Elastic sharding in the Iota network
How the shards are defined is perhaps as important as how the shards themselves prevent doublespends and coordinate in the first place. In this article, I will present a potential solution to this problem. All constructive comments, questions, and criticisms are welcomed, as this is by no means a finalized design or formal specification.
We define a Shard Derivation Function as a function that, given an object hash and a node identity hash, can determine if said object should be stored by the node. This is so that neighbors of a node can determine inexpensively which neighbors to broadcast which transactions to. The definition of such a function is paramount to the functioning of a sharded network.

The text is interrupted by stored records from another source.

import Summits.CriticalPhenomena.PercolationContinuityZ3.Theorems.PercNearOneGluingNoHeavyLowerTailSahiCombTriWCorCore
import Summits.CriticalPhenomena.PercolationContinuityZ3.Theorems.PercNearOneGluingNoHeavyLowerTailSahiCombTriWThreshold
import Summits.CriticalPhenomena.PercolationContinuityZ3.Theorems.PercNearOneGluingNoHeavyLowerTailAntiBandDegenerate

/-!
# BRIDGE: the outer-layer Kleitman conjecture `ThresholdCorNonneg` (P5 lane) IS the anti-band inequality (AB_l) of lane prim-ineq-gen-4

Support file of the one-cut programme (crux `NoHeavyLowerTail`, stmt-CriticalPhenomena-4575; cell `prim-masterthm`, seat P5 gen 24; memo
`FROM-prim-masterthm-p5-g24-SANDWICH.md` §12).  Two lanes met the same inequality from opposite sides.  P5 (this lane): `TriWIneq` for a symmetric THRESHOLD test set
`P_k = {#w ≥ k}`, `2k > n`, follows from `Cor_{P_k}(A,B) ≥ 0` for all up-sets (`…TriWCorNonneg`, `…TriWThreshold`: conjecture `ThresholdCorNonneg` = OLK).  prim-ineq-gen-4
(gens 19–21, files `…NoHeavyLowerTailAntiBand*`): the ANTI-BAND inequality
  (AB_l)  `#{s ∈ A ∩ Bᶜˢ | #s < l ∨ #sᶜ < l} ≤ #{s ∈ A ∩ B | #s < l ∨ #sᶜ < l}`  for up-sets `A, B`
("odd Harris on Hamming balls"), with the SHIFTING REDUCTION formalised (`AntiBandShift.antiBand_compression_swap_le`, `AntiBandShiftReduction`), the case `l = 2` in every
dimension (`AntiBandJ`), the degenerate case (`AntiBandDegenerate.antiBand_of_no_positive`) and a determinant criterion (`AntiBandDetCriterion`).
THIS FILE identifies the two: `refl = (·)ᶜˢ` definitionally, and for `n < 2k`, `l = n + 1 − k`,
  **`corP_threshold_eq_antiBand`: `Cor_{P_k}(A,B) = #{s ∈ A ∩ B | outer_l s} − #{s ∈ A ∩ Bᶜˢ | outer_l s}`**,
hence **`thresholdCorNonneg_iff_antiBand`** (OLK ⟺ (AB) for all `n < 2k`, `l = n+1−k`), **`triW_nonneg_threshold_of_antiBand`** ((AB_l) on one ground type ⟹ `TriWIneq` for
`P_{n+1−l}` on every index cube), and, through the other lane's degenerate case, **`corP_threshold_nonneg_of_noPositive`**.  So every (AB_l) theorem of prim-ineq-gen-4 is a
`TriWIneq` theorem for the threshold `{#w ≥ n+1−l}`, and the P5 evidence (OLK exhaustive for n ≤ 6 via 1173 left-shifted families, explicit co-covering injections) is evidence
for (AB).  No new definitions; std axioms. [this work]
-/

namespace Summit.CriticalPhenomena.PercolationContinuityZ3.Theorems

namespace FiveUpSet

open Finset
open scoped FinsetFamily

variable {β γ : Type} [DecidableEq β] [Fintype β] [DecidableEq γ] [Fintype γ]

omit [Fintype γ] in
/-- The antipodal image `refl` of this programme is Mathlib's family of complements `(·)ᶜˢ`, definitionally. [this work] -/
theorem refl_eq_compls [Fintype γ] (A : Finset (Finset γ)) : refl A = Aᶜˢ := rfl

/-- The outer layers of a threshold family: for `n < 2k` and any `s`, `s ∈ P_k ∪ refl P_k ↔ #s < n+1−k ∨ #sᶜ < n+1−k`. [this work] -/
theorem mem_threshold_union_refl_iff (k : ℕ) (s : Finset γ) :
    s ∈ thresholdFamily γ k ∪ refl (thresholdFamily γ k) ↔ (s.card < Fintype.card γ + 1 - k ∨ sᶜ.card < Fintype.card γ + 1 - k) := by
  rw [mem_union, mem_refl, mem_thresholdFamily, mem_thresholdFamily]
  have h1 : sᶜ.card = Fintype.card γ - s.card := Finset.card_compl s
  have h2 : s.card ≤ Fintype.card γ := card_le_univ s
  omega

/-- For `n < 2k` the threshold family `P_k` is antipode-free: `Disjoint P_k (refl P_k)`. [this work] -/
theorem disjoint_threshold_refl (k : ℕ) (hk : Fintype.card γ < 2 * k) :
    Disjoint (thresholdFamily γ k) (refl (thresholdFamily γ k)) := by
  rw [Finset.disjoint_left]
  intro s hs hs'
  rw [mem_thresholdFamily] at hs
  rw [mem_refl, mem_thresholdFamily] at hs'
  have h1 : sᶜ.card = Fintype.card γ - s.card := Finset.card_compl s
  have h2 : s.card ≤ Fintype.card γ := card_le_univ s
  omega

/-- Local copy of the `T`-form of `Cor_P` for an antipode-free `P` (proved in `…TriWCorCoCover` as `corP_eq_card_sub_card_of_disjoint`; repeated privately so that this
file does not depend on that module). [this work] -/
private theorem corP_T_form {P : Finset (Finset γ)} (hP : Disjoint P (refl P)) (A B : Finset (Finset γ)) :
    corP P A B = (((P ∪ refl P) ∩ A ∩ B).card : ℤ) - (((P ∪ refl P) ∩ refl A ∩ B).card : ℤ) := by
  have hr : (P ∩ A ∩ refl B).card = (refl P ∩ refl A ∩ B).card := by
    rw [← card_refl (P ∩ A ∩ refl B), refl_inter, refl_inter, refl_refl]
  unfold corP
  rw [← card_refl_inter_inter, hr]
  have h1 : (P ∪ refl P) ∩ A ∩ B = (P ∩ A ∩ B) ∪ (refl P ∩ A ∩ B) := by
    ext w
    simp only [mem_inter, mem_union]
    tauto
  have h2 : (P ∪ refl P) ∩ refl A ∩ B = (P ∩ refl A ∩ B) ∪ (refl P ∩ refl A ∩ B) := by
    ext w
    simp only [mem_inter, mem_union]
    tauto
  have d1 : Disjoint (P ∩ A ∩ B) (refl P ∩ A ∩ B) :=
    hP.mono (inter_subset_left.trans inter_subset_left) (inter_subset_left.trans inter_subset_left)
  have d2 : Disjoint (P ∩ refl A ∩ B) (refl P ∩ refl A ∩ B) :=
    hP.mono (inter_subset_left.trans inter_subset_left) (inter_subset_left.trans inter_subset_left)
  rw [h1, h2, card_union_of_disjoint d1, card_union_of_disjoint d2]
  push_cast
  ring

/-- **`Cor_{P_k}(A,B)` in anti-band form**: for `n < 2k` and `l := n + 1 − k`,
`Cor_{P_k}(A,B) = #{s ∈ A ∩ B | #s < l ∨ #sᶜ < l} − #{s ∈ A ∩ Bᶜˢ | #s < l ∨ #sᶜ < l}` (any families `A, B`). [this work] -/
theorem corP_threshold_eq_antiBand (k : ℕ) (hk : Fintype.card γ < 2 * k) (A B : Finset (Finset γ)) :
    corP (thresholdFamily γ k) A B
      = (((A ∩ B).filter fun s => s.card < Fintype.card γ + 1 - k ∨ sᶜ.card < Fintype.card γ + 1 - k).card : ℤ)
        - (((A ∩ Bᶜˢ).filter fun s => s.card < Fintype.card γ + 1 - k ∨ sᶜ.card < Fintype.card γ + 1 - k).card : ℤ) := by
  rw [corP_comm, corP_T_form (disjoint_threshold_refl k hk)]
  have e1 : (thresholdFamily γ k ∪ refl (thresholdFamily γ k)) ∩ B ∩ A
      = (A ∩ B).filter fun s => s.card < Fintype.card γ + 1 - k ∨ sᶜ.card < Fintype.card γ + 1 - k := by
    ext s
    rw [mem_inter, mem_inter, mem_filter, mem_inter, mem_threshold_union_refl_iff]
    tauto
  have e2 : (thresholdFamily γ k ∪ refl (thresholdFamily γ k)) ∩ refl B ∩ A
      = (A ∩ Bᶜˢ).filter fun s => s.card < Fintype.card γ + 1 - k ∨ sᶜ.card < Fintype.card γ + 1 - k := by
    ext s
    rw [mem_inter, mem_inter, mem_filter, mem_inter, mem_threshold_union_refl_iff, ← refl_eq_compls]
    tauto
  rw [e1, e2]

/-- **OLK ⟺ (AB).**  `ThresholdCorNonneg` holds iff the anti-band inequality `#{s ∈ A ∩ Bᶜˢ | outer} ≤ #{s ∈ A ∩ B | outer}` (`outer s :↔ #s < n+1−k ∨ #sᶜ < n+1−k`)
holds for every finite ground type, every `k` with `n < 2k` and all up-sets `A, B`. [this work] -/
theorem thresholdCorNonneg_iff_antiBand :
    ThresholdCorNonneg ↔
    (∀ (γ : Type) [DecidableEq γ] [Fintype γ] (k : ℕ), Fintype.card γ < 2 * k →
      ∀ A B : Finset (Finset γ), IsUpperSet (A : Set (Finset γ)) → IsUpperSet (B : Set (Finset γ)) →
        ((A ∩ Bᶜˢ).filter fun s => s.card < Fintype.card γ + 1 - k ∨ sᶜ.card < Fintype.card γ + 1 - k).card
          ≤ ((A ∩ B).filter fun s => s.card < Fintype.card γ + 1 - k ∨ sᶜ.card < Fintype.card γ + 1 - k).card) := by
  constructor
  · intro h γ _ _ k hk A B hA hB
    have h1 := h γ k hk A B hA hB
    rw [corP_threshold_eq_antiBand k hk] at h1
    omega
  · intro h γ _ _ k hk A B hA hB
    rw [corP_threshold_eq_antiBand k hk]
    have h1 := h γ k hk A B hA hB
    omega

/-- **(AB_l) on one ground type ⟹ `TriWIneq` for the threshold `P_k`, `k = n+1−l`**: if the anti-band inequality with parameter `n+1−k` holds for all up-sets of
`Finset γ` (`n = #γ < 2k`), then `0 ≤ triW (thresholdFamily γ k) F G` for every index cube and all monotone families of up-sets. [this work] -/
theorem triW_nonneg_threshold_of_antiBand (k : ℕ) (hk : Fintype.card γ < 2 * k)
    (hAB : ∀ A B : Finset (Finset γ), IsUpperSet (A : Set (Finset γ)) → IsUpperSet (B : Set (Finset γ)) →
      ((A ∩ Bᶜˢ).filter fun s => s.card < Fintype.card γ + 1 - k ∨ sᶜ.card < Fintype.card γ + 1 - k).card
        ≤ ((A ∩ B).filter fun s => s.card < Fintype.card γ + 1 - k ∨ sᶜ.card < Fintype.card γ + 1 - k).card)
    (F G : Finset β → Finset (Finset γ))
    (hF : ∀ x, IsUpperSet (F x : Set (Finset γ))) (hG : ∀ x, IsUpperSet (G x : Set (Finset γ)))
    (hFm : Monotone F) (hGm : Monotone G) :
    0 ≤ triW (thresholdFamily γ k) F G := by
  refine triW_nonneg_of_corP_nonneg (isUpperSet_thresholdFamily k) (fun A B hA hB => ?_) F G hF hG hFm hGm
  rw [corP_threshold_eq_antiBand k hk]
  have h1 := hAB A B hA hB
  omega

/-- **The degenerate case through the bridge** (prim-ineq-gen-4's `antiBand_of_no_positive`): if every member `s ∈ A` with `#s < n+1−k` has `sᶜ ∈ A` (no POSITIVE small
member), then `0 ≤ Cor_{P_k}(A,B)` for every up-set `B` (`n < 2k`). [this work] -/
theorem corP_threshold_nonneg_of_noPositive (k : ℕ) (hk : Fintype.card γ < 2 * k) {A B : Finset (Finset γ)}
    (hA : IsUpperSet (A : Set (Finset γ))) (hB : IsUpperSet (B : Set (Finset γ)))
    (hneg : ∀ s ∈ A, s.card < Fintype.card γ + 1 - k → sᶜ ∈ A) : 0 ≤ corP (thresholdFamily γ k) A B := by
  rw [corP_threshold_eq_antiBand k hk]
  have h1 := AntiBandDegenerate.antiBand_of_no_positive (Fintype.card γ + 1 - k) A B hA hB hneg
  omega

end FiveUpSet

end Summit.CriticalPhenomena.PercolationContinuityZ3.Theorems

A naive example of a SDF is to define a constant number of shards, simply modulo the node identity by the number of shards to determine a shard number, and only store objects whose hashes, modulo the number of shards, is equal to the shard number of the node. This naive approach has many flaws. For instance, each shard still grows proportional to the total network size, which means nodes that cannot store a full shard still cannot participate in the network. As well, changing the shard size is very difficult, as it requires a single synchronized event in which nodes have to replace, depending on the number of shards before and after, possibly most of their transactions. Coordinating these shard count changes across a decentralized network is also very difficult in and of itself.
Our proposed solution is to derive a starting hash s from the node identity hash, and then defining a hash range size r, initialized to the maximum hash value (i.e the hash 0xFF..FF in binary systems or ZZ..ZZ in ternary) M on initial node installation and persisted thereafter. Any hash between s and min(M, s+r) or 0 and max(0, s-M+r) is persisted by the node (this allows the range to wrap around the boundaries of the hash space). Additionally, we define a node specific saturation threshold, such as a number of transactions or a certain database size, that indicates that a node does not wish to store any more transactions. When the limit is reached, r is lowered such that the transaction database is under the saturation threshold again, and the new hash range size is broadcasted to all neighbors. The transactions that now lie outside the persistence range are dropped; as the range is only ever decreased from the right, removing transactions is computationally less expensive. This can be likened to a deck of cards, where cards are inserted into the center of the deck; and whenever the deck of cards grows too tall, they are discarded from the top until it is the desired height.
When the node first enters the network, it quickly becomes saturated from the massive number of transactions in existence, and the hash range size plummets as new transactions are seen. As the hash range size decreases, the number of transactions seen and stored decreases too, which in turn causes less transactions to be purged. The hash range size approaches the optimal hash range size, and slowly declines inversely proportional to the size of the network. The saturation threshold can be easily raised or lowered arbitrarily at any time, as the hash range size will automatically adapt. This has some interesting implications for the network: for example, the mean number of replications per transaction will be close to the theoretical maximum given the amount of space available, making maximum utilization of the space available to provide maximum security with the resources available at any given time, unlike current DLTs, which have to account for the lowest common denominator of node while not fully utilizing larger ones. As well, this eliminates permanodes completely: Because permanodes need to be powerful enough and have enough space and bandwidth to receive and store every transaction ever, only very few will be able to afford to run and maintain one, and this could potentially create an enormous bottleneck and centralize permanodes, possibly leading to monopolies on data.
This article omits many implementation details for the sake of simplicity. A few such potential enhancements include: using an expensive hash function for node id hash to increase difficulty of eclipse attacks; rebroadcasting dropped transactions to better ensure transactions are not lost; or each node generating several node identities and then discarding all but the one that is the farthest from every neighbor’s transaction ranges, to help ensure uniform distribution. Additionally, this system requires altruism of nodes. An incentive system to encourage node operators to allocate more space to their nodes than the bare minimum would also be a vitally important component (possible solutions include nodes prioritizing neighbors that can prove to have more transactions stored; but that’s a topic for another day!). However, since this would make running a node viable on nearly any denomination of device, it would encourage users to run their own nodes, which would in turn lead to a homogenization of the network, eliminating the divide between users and node operators. These are all topics for future work; we reiterate that this is by no means a finished protocol, and invite any questions, comments, and criticisms.